Krishnendu Ray is Chair and Associate Professor in the Department of Nutrition, Food Studies & Public Health in NYU’s Steinhardt School of Culture, Education, and Human Development. A food studies scholar, he is the author of The Migrant’s Table: Meals and Memories in Bengali-American Households(Temple University, 2004) and co-editor of Curried Cultures: Globalization, Food and South Asia (University of California Press, 2012). Ray’s newest book,The Ethnic Restaurateur will be published by Bloomsbury in 2016. He serves on the editorial boards of the journals: Food, Culture & Society; Gastronomica; Contemporary Sociology; and Loukik. Ray received his PhD in Sociology from SUNY Binghamton and also holds a master’s degree in Political Science from Delhi University, India. Prior to joining the NYU faculty in 2005, Krishnendu was a faculty member and an Associate Dean for Curriculum Development at The Culinary Institute of America (CIA).
Wilson Tang is the owner of the historic Nom Wah Tea Parlor, a Chinatown institution that he restored and reopened in 2010. He is also an owner/partner in The Bowery Station in Nolita, an event space dedicated to incubating food concepts, and Fung Tu, a Chinese American restaurant located in the Lower East Side which opened in November 2013. With a passion for food and the food service industry, Wilson left a career in finance and insurance to take over the Nom Wah Tea Parlor, an establishment that has been in his family for a half century. In March 20015, Wilson opened a Nom Wah Tea Parlor in Philadelphia. He has sought to modernize the business while honoring the traditions established long ago in Chinatown’s first dim sum restaurant, and is a founding participant in Chinatown’s first Restaurant Week. Wilson was born and raised on the Lower East Side.

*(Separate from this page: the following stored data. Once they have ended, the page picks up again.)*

import Summits.BirchSwinnertonDyer.BirchSwinnertonDyer.Theorems.Rank2ObservatoryReductionHom
import HarnessLib

/-!
# BirchSwinnertonDyer — rank ≥ 2 observatory: torsion annihilator and point counts in the kernel

HONEST FRAMING: per-curve certified theorems and census instruments; no claim on BSD in rank ≥ 2.

Second of three files discharging `hlow : 2 ≤ rank_ℤ E(ℚ)` by kernel certificate. Contents:

* the TORSION ANNIHILATOR without any injectivity-on-`ℓ`-torsion claim: from kernel point counts
  `N_ℓ = #Ẽ(𝔽_ℓ)` at several good primes (each killing prime-to-`ℓ` orders on `E(ℚ)`,
  `Rank2ObservatoryReductionHom.card_nsmul_eq_zero_of_nsmul_eq_zero`), the decidable division-free
  Boolean `annihilatorCheck S t` (for every prime `p` some listed `ℓ ≠ p` has the `p`-part of `N_ℓ`
  dividing `t`) gives `t • x = 0` for every `x ∈ E(ℚ)` of finite order
  (`nsmul_eq_zero_of_annihilatorCheck`): the `p`-part of `ord x` is prime to `ℓ ≠ p`, so divides `N_ℓ`;
* `zmodPointCount V q` — the computable count of `V mod q` over `(ZMod q)²` plus one — and
  **`natCard_point_eq_zmodPointCount`**: Mathlib's `Nat.card` of the point type of
  `V.map (ℤ → ZMod q)` IS that count for `q ∤ Δ` (the identification recorded as "not formalised" in
  `Rank2ObservatoryPointCount.lean`, now a theorem), whence `kills_primeTo_of_zmodPointCount` and
  the list builders `killers_nil` / `killers_cons` for the annihilator's hypothesis.

Sorry-free; axioms `propext`, `Classical.choice`, `Quot.sound` only. References: Silverman AEC (2009)
Prop. VII.3.1(b); J. E. Cremona, *Algorithms for Modular Elliptic Curves* (1997), §2.4, §3.5.
-/

-- single-conjunct summit: `Summit.BirchSwinnertonDyer.BirchSwinnertonDyer.…` repeats the name by design
set_option linter.dupNamespace false

namespace Summit.BirchSwinnertonDyer.BirchSwinnertonDyer.Rank2Observatory

open WeierstrassCurve Literature.NumberTheory.EllipticCurves

/-! ### Torsion annihilator from reductions at several primes (no injectivity hypothesis) -/

section Annihilator

variable {A : Type*} [AddCommGroup A]

/-- If `(ℓ, N)` kills prime-to-`ℓ` orders on `A` (every `x` with `n • x = 0`, `ℓ ∤ n`, has
`N • x = 0`; for `A = E(ℚ)`, `N = #Ẽ(𝔽_ℓ)` this is `card_nsmul_eq_zero_of_nsmul_eq_zero`) then for
every prime `p ≠ ℓ` the `p`-part of the order of a torsion element divides `N`. [folklore] -/
theorem pow_dvd_of_kills_primeTo {ℓ N : ℕ} (hℓ : ℓ.Prime)
    (hT : ∀ (x : A) (n : ℕ), ¬ ℓ ∣ n → n • x = 0 → N • x = 0) {x : A}
    (hx : IsOfFinAddOrder x) {p k : ℕ} (hp : p.Prime) (hpl : p ≠ ℓ)
    (hk : p ^ k ∣ addOrderOf x) : p ^ k ∣ N := by
  obtain ⟨e, he⟩ := hk
  have he0 : 0 < e := Nat.pos_of_ne_zero fun h0 => by
    rw [h0, mul_zero] at he
    exact hx.addOrderOf_pos.ne' he
  set y := e • x with hy
  have hpy : (p ^ k) • y = 0 := by
    rw [hy, smul_smul, ← he, addOrderOf_nsmul_eq_zero]
  have hlk : ¬ ℓ ∣ p ^ k := fun h =>
    hpl ((Nat.prime_dvd_prime_iff_eq hℓ hp).mp (hℓ.dvd_of_dvd_pow h)).symm
  have hNy : N • y = 0 := hT y (p ^ k) hlk hpy
  refine dvd_trans ?_ (addOrderOf_dvd_of_nsmul_eq_zero hNy)
  have hd : addOrderOf x ∣ addOrderOf y * e := by
    apply addOrderOf_dvd_of_nsmul_eq_zero
    rw [← smul_smul, ← hy, addOrderOf_nsmul_eq_zero]
  rw [he] at hd
  exact Nat.dvd_of_mul_dvd_mul_right he0 hd

/-- The bound below which primes are inspected by `annihilatorCheck`: one more than the largest `ℓ`
or `N` occurring in `S`. [folklore] -/
def annBound (S : List (ℕ × ℕ)) : ℕ :=
  S.foldr (fun ℓN b => max (max ℓN.1 ℓN.2) b) 0 + 1

/-- Every entry of `S` lies below `annBound S` in both coordinates. [folklore] -/
theorem lt_annBound {S : List (ℕ × ℕ)} {ℓN : ℕ × ℕ} (h : ℓN ∈ S) :
    ℓN.1 < annBound S ∧ ℓN.2 < annBound S := by
  unfold annBound
  induction S with
  | nil => simp at h
  | cons a S ih =>
    simp only [List.foldr_cons]
    rcases List.mem_cons.mp h with rfl | h
    · constructor <;> omega
    · have := ih h
      constructor <;> omega

/-- The kernel CERTIFICATE that `t` kills every torsion element, given the reductions `S` (a list
of pairs `(ℓ, N_ℓ)`): `S ≠ []`, every `N > 0`, and for every `p < annBound S` that is not visibly
composite some `(ℓ, N) ∈ S` with `ℓ ≠ p` has the `p`-part of `N` dividing `t`
(`∀ k ≤ N, p^k ∣ N → p^k ∣ t`). A Boolean: division-free, no primality test, evaluated by `decide`.
[folklore] -/
def annihilatorCheck (S : List (ℕ × ℕ)) (t : ℕ) : Bool :=
  decide (S ≠ [] ∧ (∀ ℓN ∈ S, 0 < ℓN.2) ∧
    ∀ p < annBound S, p < 2 ∨ (∃ m < p, 2 ≤ m ∧ p % m = 0) ∨
      ∃ ℓN ∈ S, ℓN.1 ≠ p ∧ ∀ k < ℓN.2 + 1, p ^ k ∣ ℓN.2 → p ^ k ∣ t)

/-- **The torsion annihilator.** If every `(ℓ, N) ∈ S` has `ℓ` prime and kills prime-to-`ℓ` orders
on `A`, and `annihilatorCheck S t = true`, then `t • x = 0` for every `x ∈ A` of finite order: by
`Nat.dvd_iff_prime_pow_dvd_dvd` it suffices that every prime power `p^k ∣ ord(x)` divides `t`; for
`p < annBound S` the certificate names an `ℓ ≠ p` with `p^k ∣ N_ℓ` (previous lemma) `∣`-transferred to
`t`; a prime `p ≥ annBound S` cannot divide `ord(x)` at all (`p ≤ N_ℓ < annBound S` for the head
entry). [cite: CremonaAlgorithms1997, §3.5] -/
theorem nsmul_eq_zero_of_annihilatorCheck {S : List (ℕ × ℕ)} {t : ℕ}
    (hS : ∀ ℓN ∈ S, ℓN.1.Prime ∧ ∀ (x : A) (n : ℕ), ¬ ℓN.1 ∣ n → n • x = 0 → ℓN.2 • x = 0)
    (ht : annihilatorCheck S t = true) {x : A} (hx : IsOfFinAddOrder x) : t • x = 0 := by
  simp only [annihilatorCheck, decide_eq_true_eq] at ht
  obtain ⟨hne, hpos, hcheck⟩ := ht
  rw [← addOrderOf_dvd_iff_nsmul_eq_zero, Nat.dvd_iff_prime_pow_dvd_dvd]
  intro p k hp hk
  rcases Nat.eq_zero_or_pos k with rfl | hk0
  · simp
  have key : ∀ ℓN ∈ S, ℓN.1 ≠ p → p ^ k ∣ ℓN.2 ∧ k < ℓN.2 + 1 ∧ p ≤ ℓN.2 := by
    intro ℓN hmem hne'
    have hdvd := pow_dvd_of_kills_primeTo (hS ℓN hmem).1 (hS ℓN hmem).2 hx hp (Ne.symm hne') hk
    have hle : p ^ k ≤ ℓN.2 := Nat.le_of_dvd (hpos ℓN hmem) hdvd
    refine ⟨hdvd, ?_, ?_⟩
    · have := Nat.lt_pow_self (n := k) hp.one_lt
      omega
    · exact le_trans (Nat.le_self_pow hk0.ne' p) hle
  by_cases hpB : p < annBound S
  · rcases hcheck p hpB with h2 | ⟨m, hm, h2m, hpm⟩ | ⟨ℓN, hmem, hne', hℓN⟩
    · exact absurd hp.two_le (not_le.mpr h2)
    · exact absurd (Nat.dvd_of_mod_eq_zero hpm) ((Nat.prime_def_lt'.mp hp).2 m h2m hm)
    · obtain ⟨hdvd, hkN, -⟩ := key ℓN hmem hne'
      exact hℓN k hkN hdvd
  · exfalso
    obtain ⟨ℓN, hmem⟩ := List.exists_mem_of_ne_nil S hne
    have hb := lt_annBound hmem
    have hne' : ℓN.1 ≠ p := by omega
    have := (key ℓN hmem hne').2.2
    omega

/-- `ℤ`-scalar form consumed by `linearIndependent_pair_of_cosetWitness` (`t = 2^u · m`). [folklore] -/
theorem zsmul_eq_zero_of_annihilatorCheck {S : List (ℕ × ℕ)} {t : ℕ}
    (hS : ∀ ℓN ∈ S, ℓN.1.Prime ∧ ∀ (x : A) (n : ℕ), ¬ ℓN.1 ∣ n → n • x = 0 → ℓN.2 • x = 0)
    (ht : annihilatorCheck S t = true) {u : ℕ} {m : ℤ} (htm : (t : ℤ) = 2 ^ u * m) (x : A)
    (hx : IsOfFinAddOrder x) : ((2 : ℤ) ^ u * m) • x = 0 := by
  rw [← htm, natCast_zsmul]
  exact nsmul_eq_zero_of_annihilatorCheck hS ht hx

end Annihilator

/-! ### The kernel point count over `ZMod q` is Mathlib's `Nat.card` of the point type -/

section Count

/-- The computable point count `#Ẽ(ZMod q)` of the integral model `V` read modulo `q`: the affine
solutions of the Weierstrass equation in `(ZMod q)²` plus the point at infinity (Cremona 1997 §2.4;
evaluated by `decide`). [cite: CremonaAlgorithms1997, §2.4] -/
def zmodPointCount (V : WeierstrassCurve ℤ) (q : ℕ) [NeZero q] : ℕ :=
  (Finset.univ.filter fun xy : ZMod q × ZMod q =>
    xy.2 ^ 2 + (V.a₁ : ZMod q) * xy.1 * xy.2 + (V.a₃ : ZMod q) * xy.2 =
      xy.1 ^ 3 + (V.a₂ : ZMod q) * xy.1 ^ 2 + (V.a₄ : ZMod q) * xy.1 + (V.a₆ : ZMod q)).card + 1

variable (V : WeierstrassCurve ℤ) (q : ℕ) [Fact q.Prime]

/-- **`Nat.card Ẽ(𝔽_q) = zmodPointCount V q`** for a prime `q ∤ Δ(V)`: Mathlib's
`Affine.nonsingularPointEquiv` (points = `Option` of nonsingular affine pairs) and "on the curve ⇔
nonsingular" for `Δ ≠ 0`. This is the identification of the engines' / kernel's naive count with the
order of the Mathlib point group. [cite: CremonaAlgorithms1997, §2.4] -/
theorem natCard_point_eq_zmodPointCount (hq : ¬ (q : ℤ) ∣ V.Δ) :
    Nat.card (V.map (Int.castRingHom (ZMod q))).toAffine.Point = zmodPointCount V q := by
  have hiff : ∀ xy : ZMod q × ZMod q,
      (V.map (Int.castRingHom (ZMod q))).toAffine.Nonsingular xy.1 xy.2 ↔
      xy.2 ^ 2 + (V.a₁ : ZMod q) * xy.1 * xy.2 + (V.a₃ : ZMod q) * xy.2 =
        xy.1 ^ 3 + (V.a₂ : ZMod q) * xy.1 ^ 2 + (V.a₄ : ZMod q) * xy.1 + (V.a₆ : ZMod q) := by
    intro xy
    rw [← Affine.equation_iff_nonsingular_of_Δ_ne_zero (Δ_zmod_ne_zero V q hq),
      Affine.equation_iff]
    simp [WeierstrassCurve.map]
  have e := (Affine.nonsingularPointEquiv (V.map (Int.castRingHom (ZMod q))).toAffine).trans
    (Equiv.subtypeEquivRight hiff).optionCongr
  rw [Nat.card_congr e, Nat.card_eq_fintype_card, Fintype.card_option, Fintype.card_subtype,
    zmodPointCount]

/-- **A kernel-checked count gives the prime-to-`q` killer `(q, N)` on `E(ℚ)`**: if
`zmodPointCount V q = N` (`q ∤ Δ`) then `n • x = 0`, `q ∤ n` ⟹ `N • x = 0`.
[cite: SilvermanAEC2009, Prop. VII.3.1(b)] -/
theorem kills_primeTo_of_zmodPointCount (hq : ¬ (q : ℤ) ∣ V.Δ) {N : ℕ}
    (hN : zmodPointCount V q = N) :
    ∀ (x : (V.map (Int.castRingHom ℚ)).toAffine.Point) (n : ℕ), ¬ q ∣ n → n • x = 0 →
      N • x = 0 := by
  classical
  intro x n hn h
  rw [← hN, ← natCard_point_eq_zmodPointCount V q hq]
  exact card_nsmul_eq_zero_of_nsmul_eq_zero V q hq x hn h

/-- The empty list of killers (base case for assembling the hypothesis `hS` of the annihilator
from per-prime kernel counts). [folklore] -/
theorem killers_nil :
    ∀ ℓN ∈ ([] : List (ℕ × ℕ)), ℓN.1.Prime ∧
      ∀ (x : (V.map (Int.castRingHom ℚ)).toAffine.Point) (n : ℕ), ¬ ℓN.1 ∣ n → n • x = 0 →
        ℓN.2 • x = 0 := by
  simp

omit [Fact q.Prime] in
/-- Consing one kernel-counted good prime `(q, N)` onto a list of killers. [folklore] -/
theorem killers_cons {q N : ℕ} [Fact q.Prime] (hq : ¬ (q : ℤ) ∣ V.Δ)
    (hN : zmodPointCount V q = N) {S : List (ℕ × ℕ)}
    (hS : ∀ ℓN ∈ S, ℓN.1.Prime ∧
      ∀ (x : (V.map (Int.castRingHom ℚ)).toAffine.Point) (n : ℕ), ¬ ℓN.1 ∣ n → n • x = 0 →
        ℓN.2 • x = 0) :
    ∀ ℓN ∈ (q, N) :: S, ℓN.1.Prime ∧
      ∀ (x : (V.map (Int.castRingHom ℚ)).toAffine.Point) (n : ℕ), ¬ ℓN.1 ∣ n → n • x = 0 →
        ℓN.2 • x = 0 := by
  intro ℓN h
  rcases List.mem_cons.mp h with rfl | h
  · exact ⟨Fact.out, kills_primeTo_of_zmodPointCount V q hq hN⟩
  · exact hS ℓN h

end Count

end Summit.BirchSwinnertonDyer.BirchSwinnertonDyer.Rank2Observatory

He currently lives in the Financial District with his wife, Mae and 2 children, Ryan and Lucy.
Born in the Bronx and raised in Connecticut, Jonathan Wu grew up with his feet in two worlds–Chinese tradition and suburban America. His family’s pantry was stocked with items culled from both supermarkets and Asian grocery stores, an eclectic mix of ingredients that formed a basis for his uniquely personal cuisine. After receiving a degree in English from the University of Chicago, Wu moved to New York to take cooking classes at the French Culinary Institute. His nights were spent gaining experience in the city’s kitchens including Blue Hill, Annisa, Vong, and Le Bernardin. After stints in France and Spain, he joined the opening team at Geisha, a sister restaurant of Le Bernardin, where he worked directly with Eric Ripert and Michael Vernon. He then became chef de partie at Per Se where he stayed for two years working almost every station in the kitchen. Afterwards, he spent three months at Al Covo in Venice, then worked as a private chef. In 2013, he partnered with Wilson Tang, Jason Wagner, and John Matthew Wells to open Fung Tu. In 2015, the restaurant was awarded two stars by The New York Times.